Casi inmediatamente que salió del restaurante su teléfono móvil comenzó a sonar, vio que el número era de su jefe. ¡Maldita sea! ¿Será que ya lo sabe?

No importaba en ese momento, de cualquier forma no contestó a sus llamadas. Estaba por hacer algo más importante, se había quedado de ver con Marielle para entregarle las fotos de Hiragizawa y "cerrar su negocio". Sin embargo, ella lo dejó plantado, justo cuando estaba llegando al bar donde se citaron, ella le habló por teléfono. Llamaba desde el baño del lugar: 'Lo siento pero me surgió un nuevo asunto, y parece muy interesante' había dicho. Él, desde luego sabía a qué se refería, a un hombre.

Ahora estaba sentado en el automóvil, con la sangre hirviéndole. ¿Por qué todo le salía mal?. Pero no había porque perder la razón, siempre le encontraba solución a todo, todo terminaba saliéndole bien.

Y como si esa idea fueran unas palabras divinas, la casualidad le había puesto en su camino a una de las personas de las que se quería deshacer. Vio que el tal Touya Kinomoto (el tipo que lo golpeó y era hermano de la señorita Sakura) estaba saliendo del lugar. Parecía muy distraído.

Ju vio a su alrededor. Una calle oscura y solitaria, nadie lo vería hacerlo. Era perfecto.

Encendió el motor del auto, fue silencioso, aunque si hubiera hecho mucho escándalo, Touya estaba muy pensativo para darse cuenta.

Vio cómo Kinomoto bajaba de la acera para cruzar la calle. Entonces puso el pedal a fondo. Centró bien su objetivo y sólo pudo ver como su cuerpo golpeaba en el cofre y caída hacia un lado. En un segundo, mientras él se alejaba vio el cuerpo tirado de Kinomoto en plena calle.

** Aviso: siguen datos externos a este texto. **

set_option maxHeartbeats 800000 in
/-- **`SwapSupplyAt` at ANY odd prime `p ∈ S` from Poitou–Tate + a Gross-currency Čebotarev supply, GENERIC IN THE KUMMER PRODUCER `hSel`**
(Gross 6.2 (1) for every datum of the family at the finite places off `n`, a hypothesis) — lane B g10's
`swapSupplyAt_of_poitouTate_of_hceb_of_carrierLabels` VERBATIM with its internal (B6)-fed `hSel` turned into a binder (and the then-idle `hsp`
dropped). CONDITIONAL on `hPT`, `hceb`, `hSel`; nothing booked. [cite: McCallumLMS1991, §5 Prop. 5.2, §4 Prop. 4.4, §3 Cor. 3.2]
[cite: GrossLMS1991, §3 (3.2), Prop. 5.4, §6 Prop. 6.2 (1)] [cite: Jetchev2008, §3.1.2, §3.4.1, Lemma 5.1] -/
theorem swapSupplyAt_of_poitouTate_of_hceb_of_hSel
    (hPT : ∀ (K : Type) [Field K] [NumberField K], poitouTate_selmerStructure_duality_conj K)
    (W : WeierstrassCurve ℚ) [W.IsElliptic] [W.IsGloballyMinimal] (N : ℕ) [NeZero N]
    (K : Type) [Field K] [NumberField K] (S : Finset ℕ) (Dt : ModularParametrizationData W N)
    (hN : W.conductorNorm ℤ = N) {p : ℕ} [Fact p.Prime] (hp2 : p ≠ 2) (hirr : W.HasIrreducibleModPGaloisRep p)
    (hK : IsImaginaryQuadratic K) (hD : NumberField.discr K < -4)
    (hin : ∀ ℓ ∈ S, ℓ.Prime ∧ ℓ ∣ N ∧ ¬ ℓ ^ 2 ∣ N ∧
      ((Ideal.span {(ℓ : ℤ)}).primesOver (𝓞 K)).ncard = 1 ∧ ¬ (ℓ : ℤ) ∣ NumberField.discr K)
    (hpS : p ∈ S) (ι : K →+* ℂ) (y : (W.baseChange K).toAffine.Point)
    (ys : (m : ℕ) → (W.baseChange (ringClassField K ι m)).toAffine.Point) (ε : ℤ)
    (hL : LabelsAt W N K ι y ys ε)
    -- the single-datum Kummer producer (Gross 6.2 (1)) as a HYPOTHESIS: any supplier (`…_of_labelsAt_of_tamagawa` from (B6) at the
    -- carriers, `…_of_tamagawa_of_E0Prime` from the E′-labels, …) may be plugged in
    (hSel : ∀ (M n : ℕ) (d : KolyvaginFamilyData W K ι n), 1 ≤ M → d.y = ys n → Squarefree n →
      (∀ q ∈ n.primeFactors, IsKolyvaginPrime N W K p q ∧ FrobEqFrobInfty W K (p ^ M) q) →
      ∀ 𝔳 : HeightOneSpectrum (𝓞 K), (n : 𝓞 K) ∉ 𝔳.asIdeal →
        d.kolyvaginClass (Fact.out : p.Prime) M ∈
          selmerLocalKer (W.baseChange K) (𝔳.adicCompletion K) ((p ^ M : ℕ) : ℤ))
    (hceb : ∀ (τ : K ≃ₐ[ℚ] K), τ ≠ 1 → ∀ (j : ℕ) (e₁ : ℤ), (e₁ = 1 ∨ e₁ = -1) →
      ∀ (x y : galoisCohomology ((W.baseChange K).torsionGaloisModule ((p ^ 1 : ℕ) : ℤ)) 1),
      conjAct W τ ((p ^ 1 : ℕ) : ℤ) x = e₁ • x → conjAct W τ ((p ^ 1 : ℕ) : ℤ) y = (-e₁) • y → y ≠ 0 →
      ∀ (b : ℕ), ∃ ℓ : ℕ, b < ℓ ∧ IsKolyvaginPrime N W K p ℓ ∧ FrobEqFrobInfty W K (p ^ (1 + j)) ℓ ∧
        ∀ v : HeightOneSpectrum (𝓞 K), (ℓ : 𝓞 K) ∈ v.asIdeal →
          addOrderOf (galoisCohomology.localization
              ((W.baseChange K).torsionGaloisModule ((p ^ 1 : ℕ) : ℤ)) (Sum.inr v) 1 x) = addOrderOf x ∧
          addOrderOf (galoisCohomology.localization
              ((W.baseChange K).torsionGaloisModule ((p ^ 1 : ℕ) : ℤ)) (Sum.inr v) 1 y) = addOrderOf y) :
    SwapSupplyAt hK ι W N p ys := by
  subst hN
  haveI : ∀ j : ℕ, NumberField (ringClassField K ι j) := numberField_ringClassField K hK ι
  have hp : p.Prime := Fact.out
  have hD3 : NumberField.discr K ≠ -3 := by omega
  have hD4 : NumberField.discr K ≠ -4 := by omega
  -- `E(K)[p] = 0` (`E[p]` irreducible)
  have hbot : AddSubgroup.torsionBy (W.baseChange K).toAffine.Point ((p : ℕ) : ℤ) = ⊥ :=
    torsionBy_eq_bot_of_isImaginaryQuadratic_of_hasIrreducibleModPGaloisRep W K hK hp hirr
  -- `p` is unramified in `K` (`p ∈ S`), the Weil pairing; admissibility of `E(K[n])` for every datum (`E[p]` irreducible)
  have hKunr := ShimuraKolyvaginOfImage.isUnramifiedIn_rat_of_not_dvd_discr K hp (hin p hpS).2.2.2.2
  have hWp := WeierstrassCurve.exists_weilPairing_holds W p
  have hA : ∀ (n : ℕ) (d : KolyvaginFamilyData W K ι n), d.y = ys n → Squarefree n →
      (∀ q' ∈ n.primeFactors, IsKolyvaginPrime (W.conductorNorm ℤ) W K p q') →
      ∀ j : ℕ, IsAdmissible (absoluteGaloisGroup K) d.pointsSubgroup ((p ^ j : ℕ) : ℤ) :=
    fun n d _ hn hKP j ↦ d.isAdmissible_pointsSubgroup_family_of_hasIrreducibleModPGaloisRep hK hn.ne_zero hp hp2
      hirr hWp hKunr (fun hpn ↦ (hKP p (Nat.mem_primeFactors.mpr ⟨hp, hpn, hn.ne_zero⟩)).2.2.2.1 rfl) j
  -- invariance of `[P_n]` mod `p^j`, `1 ≤ j ≤ M(n)`, for every datum (tam3-p1's p604825, from (B4) of `LabelsAt`)
  have hP := Koly.familyInvariance_of_labelsAt W hK ι hp Dt ys hL
  -- the Gross level index from `Frob = Frob_∞` on `K(E[p^j])` at every prime of `n`
  have hidx : ∀ {n : ℕ} (j : ℕ), (∀ q ∈ n.primeFactors, IsKolyvaginPrime (W.conductorNorm ℤ) W K p q ∧
      FrobEqFrobInfty W K (p ^ j) q) → ((j : ℕ) : ℕ∞) ≤ frobLevelIndex W K p n :=
    fun j hKol ↦ (natCast_le_frobLevelIndex_iff (fun q hq ↦ (hKol q hq).1) j).mpr fun q hq ↦ (hKol q hq).2
  -- the (P1) swap layer with the dictionary discharged
  refine Swap.shimuraWalk_swapSupplyAt_of_family W hPT hK hD3 hD4 p hp2 ι Dt ys hbot ?_ hceb ?_ ?_ hL.1 ?_ ?_ ?_
  · -- `hB4` read off (B4) of `LabelsAt`
    intro k hk hKP ℓ hℓ σ hσ
    have hle : ringClassField K ι (k / ℓ) ≤ ringClassField K ι k :=
      ringClassField_mono hK ι (Nat.div_dvd_of_dvd (Nat.dvd_of_mem_primeFactors hℓ)) hk.ne_zero
    exact ⟨_, hL.2.2.2.2.1 k hk (fun q' hq' ↦ ⟨(hKP q' hq').2.1, (hKP q' hq').2.2.2.2.1⟩) ℓ hℓ hle σ hσ⟩
  · -- `hA`
    intro u m dm hdy hm hKol
    exact hA m dm hdy hm (fun q hq ↦ (hKol q hq).1) (1 + u)
  · -- `hP`
    intro u m dm hdy hm hKol
    have hKol' : ∀ q ∈ m.primeFactors, IsKolyvaginPrime (W.conductorNorm ℤ) W K p q ∧ FrobEqFrobInfty W K (p ^ (1 + u)) q :=
      fun q hq ↦ ⟨(hKol q hq).1, by rw [Nat.add_comm]; exact (hKol q hq).2⟩
    exact hP m dm hdy hm (fun q hq ↦ (hKol q hq).1) (1 + u) (Nat.le_add_right 1 u) (hidx (1 + u) hKol')
  · -- `hsign`: Gross 5.4 in CLASS form at level `p^{1+u}` (point-level sign p605208 ⟹ class, root `Q := P_m`, `u := 0`)
    intro τ hτ u m dm hdy hm hKol
    have hKP : ∀ q ∈ m.primeFactors, IsKolyvaginPrime (W.conductorNorm ℤ) W K p q := fun q hq ↦ (hKol q hq).1
    have hKol' : ∀ q ∈ m.primeFactors, IsKolyvaginPrime (W.conductorNorm ℤ) W K p q ∧ FrobEqFrobInfty W K (p ^ (1 + u)) q :=
      fun q hq ↦ ⟨hKP q hq, by rw [Nat.add_comm]; exact (hKol q hq).2⟩
    have hA' : IsAdmissible (absoluteGaloisGroup K) dm.pointsSubgroup ((p ^ (1 + u) : ℕ) : ℤ) := hA m dm hdy hm hKP (1 + u)
    have hP' : dm.toGeomPoints dm.derivedPoint ∈ invPoints (absoluteGaloisGroup K) dm.pointsSubgroup ((p ^ (1 + u) : ℕ) : ℤ) :=
      hP m dm hdy hm hKP (1 + u) (Nat.le_add_right 1 u) (hidx (1 + u) hKol')
    have hcong := pointsMap_derivedPoint_familyData_of_labelsAt hK ι Dt hp ys hL hA hτ (isLiftOfAut_liftAut τ) m dm hdy hm
      hKP (1 + u) (Nat.le_add_right 1 u) (hidx (1 + u) hKol')
    rw [dm.kolyvaginClass_eq_cocycleClass (Fact.out : p.Prime) (1 + u) hA' hP']
    exact Koly.conjAct_kolyvaginClass_root_eq_smul_family dm hp (k := 1 + u) (u := 0) hA' (isLiftOfAut_liftAut τ)
      (dm.pointsMap_mem_pointsSubgroup_family hK hm.ne_zero (isLiftOfAut_liftAut τ)) _ hcong dm.derivedPoint
      (by rw [pow_zero, Nat.cast_one, one_smul]) hA' hP'
  · -- `hsel`: the level-`p` root classes lie in `H_{𝓕(m)}` for the global intrinsic transverse family (the vocabulary bridge)
    intro 𝒯 h𝒯 u m dm hdy hm hKol Q hA1 hQ hQP
    have hKP : ∀ q ∈ m.primeFactors, IsKolyvaginPrime (W.conductorNorm ℤ) W K p q := fun q hq ↦ (hKol q hq).1
    have huk : ((u + 1 : ℕ) : ℕ∞) ≤ frobLevelIndex W K p m := hidx (u + 1) hKol
    refine (mem_selmerGroup_selmerF_iff W _ 𝒯 hm.ne_zero _).mpr ⟨?_, ?_⟩
    · exact Koly.familyRootKummer_of_selmerLocalKer W hK ι p ys hA hP hSel 1 m dm le_rfl hdy hm
        (fun q hq ↦ ⟨hKP q hq, (hKol q hq).2.of_dvd (pow_dvd_pow p (Nat.le_add_left 1 u))⟩) u Q hA1 hQ hQP huk
    · exact (globalTransverse_mem_iff h𝒯 hm _).mpr fun ℓ hℓ ↦
        rootClass_familyData_mem_transverseKer W hK hD hp2 ι 1 hm hKP dm u Q hA1 hQ hQP huk hℓ
  · -- `h44`: McCallum Prop. 4.4 for ANY two presentations at `m ∣ mℓ`, order form, level `p^{1+u}` (lane B g8 p605268)
    intro u m l hml hl hlm hKol dm dml hdy hdly v hv
    have hm : Squarefree m := hml.squarefree_of_dvd (dvd_mul_right m l)
    have hKol' : ∀ q ∈ (m * l).primeFactors, IsKolyvaginPrime (W.conductorNorm ℤ) W K p q ∧
        FrobEqFrobInfty W K (p ^ (1 + u)) q :=
      fun q hq ↦ ⟨(hKol q hq).1, by rw [Nat.add_comm]; exact (hKol q hq).2⟩
    exact addOrderOf_localization_kolyvaginClass_familyData_eq_of_labels_of_admissible hK hD ι rfl hp2 Dt ys hL hA
      (1 + u) m (m * l) dm dml l (Nat.le_add_right 1 u) hdy hdly hm hKol' hl hlm rfl v hv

-Sabía que me las pagarías... Nadie se mete conmigo...- dijo alejándose a gran velocidad y rió- Ahora sólo me faltan las demás personas que me las deben: la chica Kinomoto, Akizuki, Hiragizawa y claro, Li...

Continuará…

Hola a todos de nuevo. No hay mucho que quisiera decir sobre este capítulo, para no spoilear ni generar expectativas. Nomás precisar que graaan parte de mi infancia la pasé viendo harta telenovela que mi mamá veía, de ahí que esto se vuelva tan melodramático el asunto y se pondrá más denso.

Espero leerlos próximamente. Gracias por su tiempo de lectura.